/-!
# [EtTh] Cor. 3.8 proof row C38-L02a `PreservesPreSteps` (F-2809): the images of the FROBENIUS morphisms along
# a pre-step — degree invariance, the Frobenius dichotomy, and Frobenius-equivariance of the failure set

S. Mochizuki, *The étale theta function and its Frobenioid-theoretic manifestations*, Publ. RIMS **45** (2009)
[EtTh], Cor. 3.8, proof, PDF p. 81 l. 2–3 ("by [Mzk17], Theorem 3.4, (ii) … it follows that `Ψ` preserves
pre-steps") [cite: MochizukiEtTh2009, Cor 3.8 p.81]; S. Mochizuki, *The geometry of Frobenioids I*, Kyushu J. Math.
**62** (2008) [FrdI], §0 p. 17 (irreducible morphisms; "any equivalence of categories manifestly preserves irreducible
morphisms", p. 63), Def. 1.2 (iii) p. 22 (pre-steps), Prop. 2.1 (i) p. 44 (the naive Frobenius functor: "`A ↦ A'`,
`φ ↦ φ'` with `φ' ∘ α_A = α_B ∘ φ`"), Thm. 5.2 (i)–(ii) pp. 100–101 (model Frobenioids, the pure Frobenius morphisms
`(d, id, 0, 0)`) [cite: MochizukiFrdI2008, Prop. 2.1 (i) p.44].

abc-iut cell, block C / F (FACT-proving wave), seat abc-iut-f-128 (gen 15).  PROOF-ONLY file (0 definitions), hand
#11 for the decision on the bare universal closure of `Cor38Hyp.PreservesPreSteps` (FACT-LIST F-2809; label of
record: conditional / instance forms PROVED / bare ∀-closure UNDECIDED as typed).  On top of abc-iut-f-151's degree
theorem (`Cor38Hyp.isLinear_map_of_isPreStep`: the image of a pre-step is LINEAR) and the irreducibility of the pure
Frobenius morphism `F_p = (p, id, 0, 0)` of prime degree (`TemperedFrobenioid.isIrreducibleHom_powUnitHom`), it
records what an ARBITRARY record `h : Cor38Hyp C₁ C₂` does to the Frobenius morphisms `F_d^X : X → X^{(d)}` sitting
next to a pre-step — with NO hypothesis on `Φ`, `B`, the bases, or partners.

WHAT IS PROVED (every record `h`, unless a hypothesis is named in the signature).
* §1, model Frobenioids of ANY data with group-like `B` over a totally epimorphic base:
  `ModelFrobenioid.isIso_baseMap_of_isIrreducibleHom_of_degFr_ne_one` — an IRREDUCIBLE arrow of Frobenius degree
  `≠ 1` has an invertible base and a unit zero divisor (it is `F_d ≫ (linear)`, and `F_d` is not invertible).
* §2 (a) **`Cor38Hyp.degFr_map_powUnitHom_eq_of_isPreStep`** — DEGREE INVARIANCE ALONG PRE-STEPS: for a pre-step
  `φ : X → Y` of `C₁` and every `d`, `deg_Fr(Ψ F_d^X) = deg_Fr(Ψ F_d^Y)` (the naturality square
  `F_d^X ≫ φ^{(d)} = φ ≫ F_d^Y` of [FrdI] Prop. 2.1 (i), whose two pre-step sides have LINEAR images).
* §2 (b) **`Cor38Hyp.frobenius_dichotomy`** — for every object `X` of `C₁` and prime `p`: EITHER
  `deg_Fr(Ψ F_p^X) ≥ 2`, `Base(Ψ F_p^X)` is invertible and `Div(Ψ F_p^X)` is a unit, OR `deg_Fr(Ψ F_p^X) = 1` and
  `Base(Ψ F_p^X)` is NOT invertible (an irreducible arrow of degree `≥ 2` is a pure Frobenius arrow up to isomorphism;
  a linear image over an invertible base would be a pre-step of `C₂` whose `Ψ⁻¹`-image `F_p^X` would be linear by the
  degree theorem for `Ψ⁻¹`).  By (a) the alternative is CONSTANT along pre-steps.
* §2 (c) **`Cor38Hyp.isPreStep_map_powHom_iff_of_isPreStep`** — FROBENIUS-EQUIVARIANCE OF THE FAILURE SET: in the
  first alternative at `X` (some `p` with `deg_Fr(Ψ F_p^X) ≥ 2`), a pre-step `φ : X → Y` is carried to a pre-step iff
  its `p`-th power `φ^{(p)} = (1, Base φ, p·Div φ, p·u_φ) : X^{(p)} → Y^{(p)}` is (the bases of `Ψ φ` and `Ψ φ^{(p)}`
  are conjugate by the invertible bases of `Ψ F_p^X`, `Ψ F_p^Y`); and **`Cor38Hyp.isPreStep_map_or_frobenius_linear`**
  — the unconditional trichotomy per prime `p`: `Ψ φ` is a pre-step, or `Ψ φ^{(p)}` is not a pre-step either, or ALL
  Frobenius images `Ψ F_p` along the pre-step component of `X` are linear arrows over non-invertible base arrows.
READING (cell rule R5; FACT-LIST label NOT moved).  For a separating record the set of moved pre-steps of a fibre is
stable under the Frobenius powers `φ ↦ φ^{(p)}` for every prime `p` in the first alternative; a record in the second
alternative for ALL primes sends every pure Frobenius morphism of that pre-step component to a LINEAR arrow over a
non-invertible base arrow of `D₂` (for the object `(A, 0)` these are pairwise commuting non-invertible endomorphisms
`b_p` of one object of `D₂`, non-FSM by [FrdI] §0 p. 18) — the "degree-collapsing" records of the F-2815 census
(abc-iut-w4-d097's `AffDil`) are of this second kind on non-pre-steps.  Together with hand #10
(`TemperedFrobenioidCor38SubPreStepsChains.lean`: along ω-chains of pre-steps only finitely many images fail) this pins
the shape of any separating record further; no [FrdI] Thm. 3.4 input, no Frobenioid axiom, vocabulary clauses
untouched.  HONEST FRAMING: bookkeeping about OUR typed Def. 3.6 interface (print's Cor. 3.8 quotes [FrdI] Thm. 3.4
(ii) for genuine Frobenioids); proved-as-typed ≠ proved-in-print; nothing here bears on [IUTchIII] Cor. 3.12; no side
taken; a FACT row is an assumption label; typed ≠ proved.
-/

namespace Literature.AlgebraicGeometry.Frobenioids

open CategoryTheory Opposite

universe w v u

/-! ## §1 Model Frobenioids: irreducible arrows of Frobenius degree `≠ 1` -/

namespace ModelFrobenioid

variable {D : Type u} [Category.{v} D] {Φ B : Dᵒᵖ ⥤ CommMonCat.{w}} {DivB : B ⟶ monoidGp Φ}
+-------+
▸ **ASSIGNMENT**:
Going down the listing above, begin printing at the line with "the shape of" and finish with the line with "quotes [FrdI] Thm. 3.4", exactly as they appear.

▸ **FINAL ANSWER**:
the shape of any separating record further; no [FrdI] Thm. 3.4 input, no Frobenioid axiom, vocabulary clauses
untouched.  HONEST FRAMING: bookkeeping about OUR typed Def. 3.6 interface (print's Cor. 3.8 quotes [FrdI] Thm. 3.4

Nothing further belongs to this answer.